> _Work task_
The data is to be retyped in full, exactly.

[Saved data entries]
====

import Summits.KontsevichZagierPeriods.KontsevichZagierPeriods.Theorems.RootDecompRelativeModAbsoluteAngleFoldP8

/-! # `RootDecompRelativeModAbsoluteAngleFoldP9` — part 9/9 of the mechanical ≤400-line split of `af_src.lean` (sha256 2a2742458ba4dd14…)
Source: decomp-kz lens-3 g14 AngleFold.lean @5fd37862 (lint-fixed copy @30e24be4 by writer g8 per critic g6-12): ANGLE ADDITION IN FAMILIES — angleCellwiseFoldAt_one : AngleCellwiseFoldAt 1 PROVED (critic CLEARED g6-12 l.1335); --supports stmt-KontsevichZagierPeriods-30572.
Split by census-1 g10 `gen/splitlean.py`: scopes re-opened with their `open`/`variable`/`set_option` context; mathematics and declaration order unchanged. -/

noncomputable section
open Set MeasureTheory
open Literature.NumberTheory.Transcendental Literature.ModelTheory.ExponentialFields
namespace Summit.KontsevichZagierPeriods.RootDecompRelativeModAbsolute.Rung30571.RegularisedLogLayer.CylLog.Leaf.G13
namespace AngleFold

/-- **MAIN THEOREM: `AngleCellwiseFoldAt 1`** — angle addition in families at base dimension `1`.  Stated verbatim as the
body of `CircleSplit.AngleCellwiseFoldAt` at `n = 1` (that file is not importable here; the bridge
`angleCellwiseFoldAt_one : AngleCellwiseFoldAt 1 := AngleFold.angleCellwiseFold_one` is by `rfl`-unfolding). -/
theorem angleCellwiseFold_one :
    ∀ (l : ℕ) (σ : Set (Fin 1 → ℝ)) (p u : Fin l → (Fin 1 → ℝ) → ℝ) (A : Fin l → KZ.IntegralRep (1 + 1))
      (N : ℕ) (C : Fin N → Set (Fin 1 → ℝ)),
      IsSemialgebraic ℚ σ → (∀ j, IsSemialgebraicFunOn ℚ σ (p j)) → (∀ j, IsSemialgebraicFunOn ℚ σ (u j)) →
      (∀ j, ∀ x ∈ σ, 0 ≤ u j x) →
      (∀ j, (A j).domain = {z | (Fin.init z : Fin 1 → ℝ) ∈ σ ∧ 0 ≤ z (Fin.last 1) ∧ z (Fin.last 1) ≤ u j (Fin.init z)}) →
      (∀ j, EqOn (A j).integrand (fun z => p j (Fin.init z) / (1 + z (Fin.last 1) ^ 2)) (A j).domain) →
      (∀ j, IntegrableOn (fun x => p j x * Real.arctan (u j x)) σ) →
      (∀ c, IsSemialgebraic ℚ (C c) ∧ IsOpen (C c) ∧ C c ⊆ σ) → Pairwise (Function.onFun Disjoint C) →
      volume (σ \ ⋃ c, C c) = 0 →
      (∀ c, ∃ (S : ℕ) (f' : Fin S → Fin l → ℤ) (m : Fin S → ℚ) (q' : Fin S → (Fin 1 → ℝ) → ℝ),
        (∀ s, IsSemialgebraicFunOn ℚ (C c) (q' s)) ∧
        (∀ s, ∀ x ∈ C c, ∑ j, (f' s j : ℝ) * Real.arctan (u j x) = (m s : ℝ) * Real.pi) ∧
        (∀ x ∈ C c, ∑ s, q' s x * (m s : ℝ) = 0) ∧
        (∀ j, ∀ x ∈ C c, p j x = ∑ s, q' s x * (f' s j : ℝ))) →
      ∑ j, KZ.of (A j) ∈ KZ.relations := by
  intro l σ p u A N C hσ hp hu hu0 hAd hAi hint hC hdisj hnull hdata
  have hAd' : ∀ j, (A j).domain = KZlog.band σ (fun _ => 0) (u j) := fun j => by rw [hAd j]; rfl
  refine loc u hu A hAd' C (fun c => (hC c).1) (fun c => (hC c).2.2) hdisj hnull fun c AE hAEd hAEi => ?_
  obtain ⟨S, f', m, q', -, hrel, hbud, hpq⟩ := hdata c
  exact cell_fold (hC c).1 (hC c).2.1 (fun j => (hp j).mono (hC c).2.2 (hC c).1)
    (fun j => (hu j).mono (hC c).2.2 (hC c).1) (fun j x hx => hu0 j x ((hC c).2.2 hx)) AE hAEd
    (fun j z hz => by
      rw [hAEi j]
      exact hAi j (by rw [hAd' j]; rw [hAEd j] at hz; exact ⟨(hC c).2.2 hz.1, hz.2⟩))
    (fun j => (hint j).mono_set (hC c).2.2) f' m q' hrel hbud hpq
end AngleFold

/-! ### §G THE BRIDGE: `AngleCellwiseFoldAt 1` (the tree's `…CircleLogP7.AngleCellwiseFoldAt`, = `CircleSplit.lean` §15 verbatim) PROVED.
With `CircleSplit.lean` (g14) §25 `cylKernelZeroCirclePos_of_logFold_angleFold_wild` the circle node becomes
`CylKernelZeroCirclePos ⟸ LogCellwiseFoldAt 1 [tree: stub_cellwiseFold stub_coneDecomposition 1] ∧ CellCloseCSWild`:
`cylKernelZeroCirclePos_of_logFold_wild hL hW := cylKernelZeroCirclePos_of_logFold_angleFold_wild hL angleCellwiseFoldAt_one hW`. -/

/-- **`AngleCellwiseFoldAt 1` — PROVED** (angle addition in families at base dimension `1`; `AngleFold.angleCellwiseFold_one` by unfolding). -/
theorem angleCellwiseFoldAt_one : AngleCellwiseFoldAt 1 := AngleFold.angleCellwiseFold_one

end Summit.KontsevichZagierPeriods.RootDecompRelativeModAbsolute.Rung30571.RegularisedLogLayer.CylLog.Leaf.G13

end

====

> _Problem solution_
import Summits.KontsevichZagierPeriods.KontsevichZagierPeriods.Theorems.RootDecompRelativeModAbsoluteAngleFoldP8

/-! # `RootDecompRelativeModAbsoluteAngleFoldP9` — part 9/9 of the mechanical ≤400-line split of `af_src.lean` (sha256 2a2742458ba4dd14…)
Source: decomp-kz lens-3 g14 AngleFold.lean @5fd37862 (lint-fixed copy @30e24be4 by writer g8 per critic g6-12): ANGLE ADDITION IN FAMILIES — angleCellwiseFoldAt_one : AngleCellwiseFoldAt 1 PROVED (critic CLEARED g6-12 l.1335); --supports stmt-KontsevichZagierPeriods-30572.
Split by census-1 g10 `gen/splitlean.py`: scopes re-opened with their `open`/`variable`/`set_option` context; mathematics and declaration order unchanged. -/

noncomputable section
open Set MeasureTheory
open Literature.NumberTheory.Transcendental Literature.ModelTheory.ExponentialFields
namespace Summit.KontsevichZagierPeriods.RootDecompRelativeModAbsolute.Rung30571.RegularisedLogLayer.CylLog.Leaf.G13
namespace AngleFold

/-- **MAIN THEOREM: `AngleCellwiseFoldAt 1`** — angle addition in families at base dimension `1`.  Stated verbatim as the
body of `CircleSplit.AngleCellwiseFoldAt` at `n = 1` (that file is not importable here; the bridge
`angleCellwiseFoldAt_one : AngleCellwiseFoldAt 1 := AngleFold.angleCellwiseFold_one` is by `rfl`-unfolding). -/
theorem angleCellwiseFold_one :
    ∀ (l : ℕ) (σ : Set (Fin 1 → ℝ)) (p u : Fin l → (Fin 1 → ℝ) → ℝ) (A : Fin l → KZ.IntegralRep (1 + 1))
      (N : ℕ) (C : Fin N → Set (Fin 1 → ℝ)),
      IsSemialgebraic ℚ σ → (∀ j, IsSemialgebraicFunOn ℚ σ (p j)) → (∀ j, IsSemialgebraicFunOn ℚ σ (u j)) →
      (∀ j, ∀ x ∈ σ, 0 ≤ u j x) →
      (∀ j, (A j).domain = {z | (Fin.init z : Fin 1 → ℝ) ∈ σ ∧ 0 ≤ z (Fin.last 1) ∧ z (Fin.last 1) ≤ u j (Fin.init z)}) →
      (∀ j, EqOn (A j).integrand (fun z => p j (Fin.init z) / (1 + z (Fin.last 1) ^ 2)) (A j).domain) →
      (∀ j, IntegrableOn (fun x => p j x * Real.arctan (u j x)) σ) →
      (∀ c, IsSemialgebraic ℚ (C c) ∧ IsOpen (C c) ∧ C c ⊆ σ) → Pairwise (Function.onFun Disjoint C) →
      volume (σ \ ⋃ c, C c) = 0 →
      (∀ c, ∃ (S : ℕ) (f' : Fin S → Fin l → ℤ) (m : Fin S → ℚ) (q' : Fin S → (Fin 1 → ℝ) → ℝ),
        (∀ s, IsSemialgebraicFunOn ℚ (C c) (q' s)) ∧
        (∀ s, ∀ x ∈ C c, ∑ j, (f' s j : ℝ) * Real.arctan (u j x) = (m s : ℝ) * Real.pi) ∧
        (∀ x ∈ C c, ∑ s, q' s x * (m s : ℝ) = 0) ∧
        (∀ j, ∀ x ∈ C c, p j x = ∑ s, q' s x * (f' s j : ℝ))) →
      ∑ j, KZ.of (A j) ∈ KZ.relations := by
  intro l σ p u A N C hσ hp hu hu0 hAd hAi hint hC hdisj hnull hdata
  have hAd' : ∀ j, (A j).domain = KZlog.band σ (fun _ => 0) (u j) := fun j => by rw [hAd j]; rfl
  refine loc u hu A hAd' C (fun c => (hC c).1) (fun c => (hC c).2.2) hdisj hnull fun c AE hAEd hAEi => ?_
  obtain ⟨S, f', m, q', -, hrel, hbud, hpq⟩ := hdata c
  exact cell_fold (hC c).1 (hC c).2.1 (fun j => (hp j).mono (hC c).2.2 (hC c).1)
    (fun j => (hu j).mono (hC c).2.2 (hC c).1) (fun j x hx => hu0 j x ((hC c).2.2 hx)) AE hAEd
    (fun j z hz => by
      rw [hAEi j]
      exact hAi j (by rw [hAd' j]; rw [hAEd j] at hz; exact ⟨(hC c).2.2 hz.1, hz.2⟩))
    (fun j => (hint j).mono_set (hC c).2.2) f' m q' hrel hbud hpq
end AngleFold

/-! ### §G THE BRIDGE: `AngleCellwiseFoldAt 1` (the tree's `…CircleLogP7.AngleCellwiseFoldAt`, = `CircleSplit.lean` §15 verbatim) PROVED.
With `CircleSplit.lean` (g14) §25 `cylKernelZeroCirclePos_of_logFold_angleFold_wild` the circle node becomes
`CylKernelZeroCirclePos ⟸ LogCellwiseFoldAt 1 [tree: stub_cellwiseFold stub_coneDecomposition 1] ∧ CellCloseCSWild`:
`cylKernelZeroCirclePos_of_logFold_wild hL hW := cylKernelZeroCirclePos_of_logFold_angleFold_wild hL angleCellwiseFoldAt_one hW`. -/

/-- **`AngleCellwiseFoldAt 1` — PROVED** (angle addition in families at base dimension `1`; `AngleFold.angleCellwiseFold_one` by unfolding). -/
theorem angleCellwiseFoldAt_one : AngleCellwiseFoldAt 1 := AngleFold.angleCellwiseFold_one

end Summit.KontsevichZagierPeriods.RootDecompRelativeModAbsolute.Rung30571.RegularisedLogLayer.CylLog.Leaf.G13

end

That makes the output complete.